Western consumer brands such as Nike and Adidas have faced similar struggles as domestic companies such as Anta and Li-Ning gain dominance. Nike’s Greater China revenue dropped from $7.25 billion in 2023 to $6.59 billion in 2025, with quarterly sales plunging by more than 20 percent. This shift reflects the rise of “guochao,” the “national wave,” as younger consumers increasingly favor local brands, which undercut foreign brands on price.

Meanwhile, China’s broader economic troubles persist. The manufacturing sector is slowing, and external demand remains weak. The debt-laden property market has turned from an engine of growth into a ticking time bomb, with investors bracing for the next major default. National debt now stands at roughly 309 percent of gross domestic product, and many local governments are close to insolvency, unable to finance infrastructure or development projects crucial to the 15th Five-Year Plan. Deflation, weak consumer demand, and high youth unemployment continue to weigh on the economy.
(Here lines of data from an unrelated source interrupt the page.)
import Summits.CriticalPhenomena.PercolationContinuityZ3.Theorems.Transplant.FKConnectivityAllQAntipodalTwoSpineDefs
import HarnessLib

/-!
# Connectivity correlation inequalities for `φ_{w,q}` — TWO-SPINE word model: THEOREM U's TOP-DOWN INJECTION AS A WORD MAP (`phiRun`)

Helper file (`--supports stmt-CriticalPhenomena-4575`), FK sub-lane `prim-bschramm-fk-2` (gen 15); builds on p205010 (kernel theorem,
internal audit signed; external expert review pending).  No named facts, no sorries, standard axioms.

Memo `bschramm/FROM-fk-2-g15-TWO-SPINE.md` §11–12 (blueprint `prim-bschramm-fk-2-g15/BLUEPRINT-U11-LEAN.md`, L2.1).  Along a spine
(σ-word `w`, innermost letter first) with ROOT TYPE `r = (root in the γ-row?, root in the γᶜ-row?)` the nested sub-networks
`M_0 = root ⊂ M_1 ⊂ … ⊂ M_K` have two-terminal types `comps r w` (`compStep`: series = `∧`, parallel = `∨` in each row).  Theorem U's
injection (a loser configuration — `M_K` of type `01` — is sent to a winner by flipping, top-down, every `01`-part met while the
sub-network is still of type `01`) is, at the word level, the map `phiRun r w`: letter `i` is flipped `01 → 10` iff all composites
`M_i, …, M_K` are `01` (`allAbove`); the root itself is reached iff moreover `M_0 = r` is `01` (`phiReachesRoot`; in the two-spine rule of memo
§11 this is the CRITICAL case, which happens iff the word is GROUND).  This file gives the definitions and the first facts: `phiRun`
preserves the length and only RAISES letters (`phiRun_forall₂`, the `Forall₂` flip relation of gen 14's `fiberSum_le_of_flip`).
Executable mirror: `kitjob/lp9/main.py phi_full`, `explore/rule_check.py` (the rule is machine-checked for all shape pairs `K_A+K_B ≤ 6`).
[cite: Grimmett2006, §3.8 (pp. 61–62); §3.9 (p. 63)]
-/

namespace Summit.CriticalPhenomena.PercolationContinuityZ3.Theorems

namespace FK

namespace TwoSpine

open X2Word

/-! ### Composite types along the spine -/

/-- One composition step: the type of `M ∘ R` from the type `c` of `M` and the letter of the part `R`
(series: both rows need both to conduct; parallel: either). [folklore] -/
def compStep (c : Bool × Bool) (l : SLetter) : Bool × Bool :=
  match l.1 with
  | .W => (c.1 && l.2.1, c.2 && l.2.2)
  | .P => (c.1 || l.2.1, c.2 || l.2.2)

/-- The composite types `M_1, …, M_K` of the nested sub-networks along the spine, from the root type `r = M_0`. [folklore] -/
def comps : Bool × Bool → List SLetter → List (Bool × Bool)
  | _, [] => []
  | r, l :: w => compStep r l :: comps (compStep r l) w

/-- A two-terminal type is `01`: fails in the `γ`-row, conducts in the `γᶜ`-row (the LOSER type of Theorem U). [folklore] -/
def is01 (c : Bool × Bool) : Bool := !c.1 && c.2

/-- For a list of composite types: at each position, `this composite and all later (outer) ones are 01`. [folklore] -/
def allAbove : List (Bool × Bool) → List Bool
  | [] => []
  | c :: cs => (is01 c && (allAbove cs).headD true) :: allAbove cs

/-- **Theorem U's top-down injection as a word map**: flip letter `i` (`01 → 10`) iff the composites `M_i, …, M_K` are all `01`. [folklore] -/
def phiRun (r : Bool × Bool) (w : List SLetter) : List SLetter :=
  List.zipWith (fun (l : SLetter) (a : Bool) => if a && (l.2 == (false, true)) then (l.1, true, false) else l) w (allAbove (comps r w))

/-- The run reaches the ROOT (the root itself would be flipped): all composites including `M_0 = r` are `01`. [folklore] -/
def phiReachesRoot (r : Bool × Bool) (w : List SLetter) : Bool := is01 r && (allAbove (comps r w)).headD true

/-! ### First facts -/

/-- `comps` has the length of the word. [folklore] -/
@[simp] theorem comps_length (r : Bool × Bool) (w : List SLetter) : (comps r w).length = w.length := by
  induction w generalizing r with
  | nil => rfl
  | cons l w ih => simp [comps, ih]

/-- `allAbove` preserves the length. [folklore] -/
@[simp] theorem allAbove_length (cs : List (Bool × Bool)) : (allAbove cs).length = cs.length := by
  induction cs with
  | nil => rfl
  | cons c cs ih => simp [allAbove, ih]

/-- Unfolding `phiRun` on a `cons`: the head is flipped iff the whole run is `01` from position `1` on, and the tail is the run from the
composite `M_1`. [folklore] -/
theorem phiRun_cons (r : Bool × Bool) (l : SLetter) (w : List SLetter) :
    phiRun r (l :: w) =
      (if (is01 (compStep r l) && (allAbove (comps (compStep r l) w)).headD true) && (l.2 == (false, true))
        then (l.1, true, false) else l) :: phiRun (compStep r l) w := by
  simp [phiRun, comps, allAbove]

/-- `phiRun` preserves the length. [folklore] -/
@[simp] theorem phiRun_length (r : Bool × Bool) (w : List SLetter) : (phiRun r w).length = w.length := by
  induction w generalizing r with
  | nil => rfl
  | cons l w ih => simp [phiRun_cons, ih]

/-- **`phiRun` only raises letters**: it is related to the input by the one-sided flip relation `01 → 10` of gen 14
(`FK.fiberSum_le_of_flip`), letter by letter. [folklore] -/
theorem phiRun_forall₂ (r : Bool × Bool) (w : List SLetter) :
    List.Forall₂ (fun a b : SLetter => b = a ∨ (a.2 = (false, true) ∧ b = (a.1, true, false))) w (phiRun r w) := by
  induction w generalizing r with
  | nil => simp [phiRun]
  | cons l w ih =>
    rw [phiRun_cons]
    refine List.Forall₂.cons ?_ (ih _)
    by_cases h : ((is01 (compStep r l) && (allAbove (comps (compStep r l) w)).headD true) && (l.2 == (false, true))) = true
    · rw [if_pos h]
      simp only [Bool.and_eq_true, beq_iff_eq] at h
      exact Or.inr ⟨h.2, rfl⟩
    · rw [if_neg h]; exact Or.inl rfl

/-- The empty word: nothing to flip; the root is reached iff the root type itself is `01`. [folklore] -/
@[simp] theorem phiRun_nil (r : Bool × Bool) : phiRun r [] = [] := rfl

/-- The root is reached on the empty word iff `r` is `01`. [folklore] -/
@[simp] theorem phiReachesRoot_nil (r : Bool × Bool) : phiReachesRoot r [] = is01 r := by
  simp [phiReachesRoot, comps, allAbove]

end TwoSpine

end FK

end Summit.CriticalPhenomena.PercolationContinuityZ3.Theorems
import Summits.HubbardSuperconductivity.HubbardSuperconductivity.Theorems.AnisotropyChordTransferFibre3FinXDEvalW

/-!
# Route `AnisotropyChord` / H0 rotor rung: FIN per-`L` row-D (KT-2a″) cell facts, `L = 23`, cells 110–110

Kernel facts `xdCellAny0 23 (49/50) la lb aD = true` (in-kernel point tables, zero data; `decide +kernel`) for the combined-cell
grid of `L = 23` (g5 design, 1–2.5 % cells); assembled in `…FinXDTwentyThree`.  Prover seat `hubbard-h0-rotor-p3` g7; helper for piece A =
stmt-HubbardSuperconductivity-23918 of rung 19089 (`--supports`, helper class).  WHAT THIS IS NOT: nothing here proves superconductivity in the
Hubbard model (rotor TARGET as worded stays FALSE, g15 verdict); kernel facts for ONE hypothesis of ONE conditional reduction.
-/

set_option linter.dupNamespace false
set_option autoImplicit false

namespace Summit.HubbardSuperconductivity.HubbardSuperconductivity.Theorems.AnisotropyChord.Transfer.Fibre3

namespace FinXD

/-- cell 110 of `L = 23` (`cert`). [folklore] -/
theorem xd23_110 : xdCellAny0 23 (49/50 : ℚ) 1532987572911458 1571312262234245 (2/25 : ℚ) = true := by (rw [← xdCellAnyW0_eq]; decide +kernel)

end FinXD

end Summit.HubbardSuperconductivity.HubbardSuperconductivity.Theorems.AnisotropyChord.Transfer.Fibre3
import Literature.MathematicalPhysics.QuantumManyBody.PeriodicMaxFormBoundHardCore
import Literature.MathematicalPhysics.QuantumManyBody.PeriodicFormDomain
import HarnessLib

/-!
# The classical debt `MaxFormBound` of crux `StaticResponseBound` is paid (item stmt-AtomisticToContinuum-12057;
# this file supports, does not close, the item)

The registered stub `stub_maxFormBound` — shared verbatim by the three skeletons of the crux
(`Cruxes/StaticResponseBound/Lines/uv-thomson-force-wave.lean` v3 (lead -0) / `uv_thomson_force_wave.lean` v4 (seat c1),
`stable_fraction_square_completion.lean` v6 (lead -2), `stable-fraction-square-completion-c2.lean` (seat c2)) and the
hypothesis `hcore` of the landed reduction `truncationLimit_of_maxFormBound` (p77117) — is now a THEOREM of the tree:
it is literally the Literature fact `maxFormBound_of_isRepulsiveFiniteRange`
(`Literature/MathematicalPhysics/QuantumManyBody/PeriodicMaxFormBoundHardCore.lean`, prover of stmt-AtomisticToContinuum-14557):
for every repulsive finite-range `v` (hard cores included), every `N`, `L > 0` and every unit Bose-symmetric
`η ∈ L²((ℝ/ℤ)^{3N})`, the periodic ground-state energy over the `C¹` Bose core is bounded by the maximal form of `η`.
Consequently `TruncationLimit` (`E₀(min(v,n),N,L) ↑ E₀(v,N,L)`) holds unconditionally for every admissible `v`.
-/

noncomputable section

namespace Summit.AtomisticToContinuum.BoseEinsteinCondensation.Cruxes.StaticResponseBound.FewBody

open MeasureTheory Filter UnitAddTorus
open scoped ENNReal NNReal BigOperators Topology InnerProductSpace
open Literature.MathematicalPhysics.QuantumManyBody.BoseGas

-- The measure on `ℝ/ℤ` is the Haar PROBABILITY measure, as in `PeriodicFormDomain.lean` (text of `stub_maxFormBound`).
attribute [local instance] Literature.MathematicalPhysics.QuantumManyBody.BoseGas.formDomain_measureSpace
  Literature.MathematicalPhysics.QuantumManyBody.BoseGas.formDomain_isProbabilityMeasure
  Literature.MathematicalPhysics.QuantumManyBody.BoseGas.formDomain_isProbabilityMeasure_pi

/-- **Registered stub `stub_maxFormBound` (classical debt of crux `StaticResponseBound`), discharged:** the Bose-symmetric
periodic `C¹` core realises the infimum of the maximal hard-core form — verbatim the Literature theorem
`maxFormBound_of_isRepulsiveFiniteRange`. [cite: ReedSimonIV1978, Thm. XIII.64; Simon1979Forms] -/
theorem stub_maxFormBound :
    ∀ v : ℝ → ℝ≥0∞, IsRepulsiveFiniteRange v → ∀ (N : ℕ) (L : ℝ), 0 < L →
      ∀ η : Lp ℂ 2 (volume : Measure (UnitAddTorus (Fin N × Fin 3))), ‖η‖ = 1 →
        (∀ (σ : Equiv.Perm (Fin N)) (n : Fin N × Fin 3 → ℤ),
          ⟪(mFourierLp 2 (fun p : Fin N × Fin 3 => n (σ p.1, p.2)) :
              Lp ℂ 2 (volume : Measure (UnitAddTorus (Fin N × Fin 3)))), η⟫_ℂ =
            ⟪(mFourierLp 2 n : Lp ℂ 2 (volume : Measure (UnitAddTorus (Fin N × Fin 3)))), η⟫_ℂ) →
        periodicGroundStateEnergy v N L ≤
          ∑' n : Fin N × Fin 3 → ℤ, ENNReal.ofReal (∑ p, (2 * Real.pi * (n p : ℝ) / L) ^ 2) *
              (‖⟪(mFourierLp 2 n : Lp ℂ 2 (volume : Measure (UnitAddTorus (Fin N × Fin 3)))), η⟫_ℂ‖₊ :
                ℝ≥0∞) ^ 2 +
            ∫⁻ t, periodicInteraction v L (fromUnitTorusN L t) *
              (‖(η : UnitAddTorus (Fin N × Fin 3) → ℂ) t‖₊ : ℝ≥0∞) ^ 2 :=
  maxFormBound_of_isRepulsiveFiniteRange

end Summit.AtomisticToContinuum.BoseEinsteinCondensation.Cruxes.StaticResponseBound.FewBody

end
/-- **Gluing.** An outer walk `γ : a → {u,u'}` of `Λ` ending at `u ∉ S` (`a` off `S`, `u ∼ u'`)
followed by an inner walk `β : {u,u'} → {x,y}` of `D = S ∖ γ` (`x, y ∈ S ⊆ Λ`) is a walk
`a → {x,y}` of `Λ` with vertex list `γ.verts ++ β.verts`. -/
theorem exists_glue {Λ S D : Finset HexVertex} {a : Sym2 HexVertex} {x y u u' : HexVertex}
    (hSΛ : S ⊆ Λ) (haS : ∀ t ∈ a, t ∉ S) (hx : x ∈ S) (hy : y ∈ S) (hu : u ∉ S)
    (huu' : hexGraph.Adj u u') (γ : HexMidEdgeSAW Λ a s(u, u'))
    (hγu : γ.verts.getLast? = some u) (hγD : S \ γ.verts.toFinset = D)
    (β : HexMidEdgeSAW D s(u, u') s(x, y)) :
    ∃ ω : HexMidEdgeSAW Λ a s(x, y), ω.verts = γ.verts ++ β.verts := by
  subst hγD
  have hγne : γ.verts ≠ [] := by intro h; rw [h] at hγu; simp at hγu
  obtain ⟨hβne, hβh⟩ := inner_head β Finset.sdiff_subset hu hx hy
  have hβS : ∀ v ∈ β.verts, v ∈ S ∧ v ∉ γ.verts := fun v hv => by
    simpa only [Finset.mem_sdiff, List.mem_toFinset] using β.subset v hv
  obtain ⟨Q', hQ⟩ : ∃ Q', β.verts = u' :: Q' := by
    obtain ⟨q, Q', h⟩ := List.exists_cons_of_ne_nil hβne
    rw [h, List.head?_cons, Option.some.injEq] at hβh
    exact ⟨Q', hβh ▸ h⟩
  have hE : a :: List.zipWith (fun v w => s(v, w)) (γ.verts ++ β.verts) (γ.verts ++ β.verts).tail ++
        [s(x, y)] =
      (a :: List.zipWith (fun v w => s(v, w)) γ.verts γ.verts.tail ++ [s(u, u')]) ++
        (List.zipWith (fun v w => s(v, w)) β.verts β.verts.tail ++ [s(x, y)]) := by
    rw [hQ, edges_append_cons, edges_concat hγu]
    simp only [List.cons_append, List.append_assoc, List.nil_append]
  have hwit : ∀ f ∈ List.zipWith (fun v w => s(v, w)) β.verts β.verts.tail ++ [s(x, y)],
      ∃ c ∈ f, c ∈ β.verts := by
    intro f hf
    rcases List.mem_append.1 hf with hf | hf
    · exact ⟨_, Sym2.out_fst_mem f, forall_mem_of_mem_edges _ f hf _ (Sym2.out_fst_mem f)⟩
    · rw [List.mem_singleton] at hf; subst hf
      exact ⟨_, β.getLast_mem _ (List.getLast?_eq_some_getLast hβne), List.getLast_mem hβne⟩
  have hroot : s(u, u') ∉ List.zipWith (fun v w => s(v, w)) β.verts β.verts.tail ++ [s(x, y)] :=
    (List.nodup_cons.1 (β.edges_nodup hβne)).1
  refine ⟨⟨γ.verts ++ β.verts, ?_, ?_, ?_, ?_, ?_, ?_, fun _ => ?_, γ.fst_mem⟩, rfl⟩
  · intro v hv
    rcases List.mem_append.1 hv with hv | hv
    · exact γ.subset v hv
    · exact hSΛ (hβS v hv).1
  · rw [List.nodup_append]
    exact ⟨γ.nodup, β.nodup, fun p hp q hq hpq => (hβS q hq).2 (hpq ▸ hp)⟩
  · rw [List.isChain_append]
    refine ⟨γ.isChain, β.isChain, fun p hp q hq => ?_⟩
    rw [Option.mem_def, hγu, Option.some.injEq] at hp
    rw [Option.mem_def, hβh, Option.some.injEq] at hq
    rw [← hp, ← hq]; exact huu'
  · intro v hv
    rw [List.head?_append, List.head?_eq_some_head hγne, Option.some_or, Option.some.injEq] at hv
    exact γ.head_mem v (by rw [← hv]; exact List.head?_eq_some_head hγne)
  · intro v hv
    rw [List.getLast?_append, List.getLast?_eq_some_getLast hβne, Option.some_or,
      Option.some.injEq] at hv
    exact β.getLast_mem v (by rw [← hv]; exact List.getLast?_eq_some_getLast hβne)
  · intro h; simp [hγne] at h
  · rw [hE, List.nodup_append]
    refine ⟨γ.edges_nodup hγne, (List.nodup_cons.1 (β.edges_nodup hβne)).2, ?_⟩
    intro e he f hf hef
    obtain ⟨c, hcf, hcβ⟩ := hwit f hf
    rw [← hef] at hcf
    rcases List.mem_append.1 he with he | he
    · rcases List.mem_cons.1 he with he | he
      · exact haS c (he ▸ hcf) (hβS c hcβ).1
      · exact (hβS c hcβ).2 (forall_mem_of_mem_edges _ e he c hcf)
    · rw [List.mem_singleton] at he
      subst he
      subst hef
      exact hroot hf

/-- **The last entrance of a walk `a → {x,y}`** (`a` off `S`, `x, y ∈ S`): the outer block
`P = rdropWhile (· ∈ S)` ends at a vertex `u ∈ Λ ∖ S`, the inner block `Q = rtakeWhile (· ∈ S)`
starts at `u' ∈ S` with `u ∼ u'`, and `Q ⊆ S`. -/
theorem walk_split {Λ S : Finset HexVertex} {a : Sym2 HexVertex} {x y : HexVertex}
    {p : HexVertex → Bool} (hp : ∀ v, p v = true ↔ v ∈ S) (ω : HexMidEdgeSAW Λ a s(x, y))
    (haS : ∀ t ∈ a, t ∉ S) (hx : x ∈ S) (hy : y ∈ S) :
    ∃ u u', (ω.verts.rdropWhile p).getLast? = some u ∧ (ω.verts.rtakeWhile p).head? = some u' ∧
      u ∉ S ∧ u ∈ Λ ∧ u' ∈ S ∧ hexGraph.Adj u u' ∧ ∀ q ∈ ω.verts.rtakeWhile p, q ∈ S := by
  have hne : ω.verts ≠ [] := fun h0 =>
    haS x (by rw [ω.eq_of_nil h0]; exact Sym2.mem_mk_left x y) hx
  have hQS : ∀ q ∈ ω.verts.rtakeWhile p, q ∈ S := fun q hq =>
    (hp q).1 (List.mem_rtakeWhile_imp hq)
  have hPne : ω.verts.rdropWhile p ≠ [] := by
    intro h
    rw [List.rdropWhile_eq_nil_iff] at h
    exact haS _ (ω.head_mem _ (List.head?_eq_some_head hne)) ((hp _).1 (h _ (List.head_mem hne)))
  have hQne : ω.verts.rtakeWhile p ≠ [] := by
    intro h
    rw [List.rtakeWhile_eq_nil_iff] at h
    refine h hne ((hp _).2 ?_)
    rcases Sym2.mem_iff.1 (ω.getLast_mem _ (List.getLast?_eq_some_getLast hne)) with h' | h' <;>
      rw [h']
    exacts [hx, hy]
  have hdec : ω.verts = ω.verts.rdropWhile p ++ ω.verts.rtakeWhile p :=
    List.rdropWhile_append_rtakeWhile.symm
  refine ⟨_, _, List.getLast?_eq_some_getLast hPne, List.head?_eq_some_head hQne, ?_, ?_,
    hQS _ (List.head_mem hQne), ?_, hQS⟩
  · have h := List.rdropWhile_last_not p ω.verts hPne
    rwa [hp] at h
  · exact ω.subset _ ((List.rdropWhile_prefix p ω.verts).sublist.subset (List.getLast_mem hPne))
  · have hch := ω.isChain
    rw [hdec, List.isChain_append] at hch
    exact hch.2.2 _ (by rw [Option.mem_def]; exact List.getLast?_eq_some_getLast hPne) _
      (by rw [Option.mem_def]; exact List.head?_eq_some_head hQne)

/-- The configuration `cfg ω = (S ∖ P, (u, u'))` of a walk `ω : a → {x,y}` (`a` off `S`,
`x, y ∈ S`; `P` the outer block, `(u, u')` the entrance dart) is a candidate configuration. -/
theorem cfg_mem_Conf {Λ S : Finset HexVertex} {a : Sym2 HexVertex} {x y : HexVertex}
    {p : HexVertex → Bool} (hp : ∀ v, p v = true ↔ v ∈ S) {cfg : List HexVertex → Config}
    (hcfg : ∀ (L : List HexVertex) (u u' : HexVertex), (L.rdropWhile p).getLast? = some u →
      (L.rtakeWhile p).head? = some u' → cfg L = (S \ (L.rdropWhile p).toFinset, (u, u')))
    (ω : HexMidEdgeSAW Λ a s(x, y)) (haS : ∀ t ∈ a, t ∉ S) (hx : x ∈ S) (hy : y ∈ S) :
    cfg ω.verts ∈ Conf Λ S := by
  obtain ⟨u, u', hP, hQ, hu, huΛ, hu'S, huu', -⟩ := walk_split hp ω haS hx hy
  rw [hcfg _ _ _ hP hQ]
  simp only [Conf, entr, Finset.mem_product, Finset.mem_powerset, Finset.mem_filter]
  exact ⟨Finset.sdiff_subset, ⟨huΛ, hu'S⟩, hu, huu'⟩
Beijing’s focus on manufacturing, artificial intelligence, and advanced technology—pillars of the new plan—risks worsening overcapacity in sectors already suffering from sluggish demand. In the end, the CCP’s two supposed engines of recovery—the 15th Five-Year Plan and the China–U.S. trade agreement—offer little substance. The plan remains a set of vague objectives without actionable policies, while the trade deal has yet to be formalized in writing.

Views expressed in this article are the opinions of the author and do not necessarily reflect the views of The Epoch Times.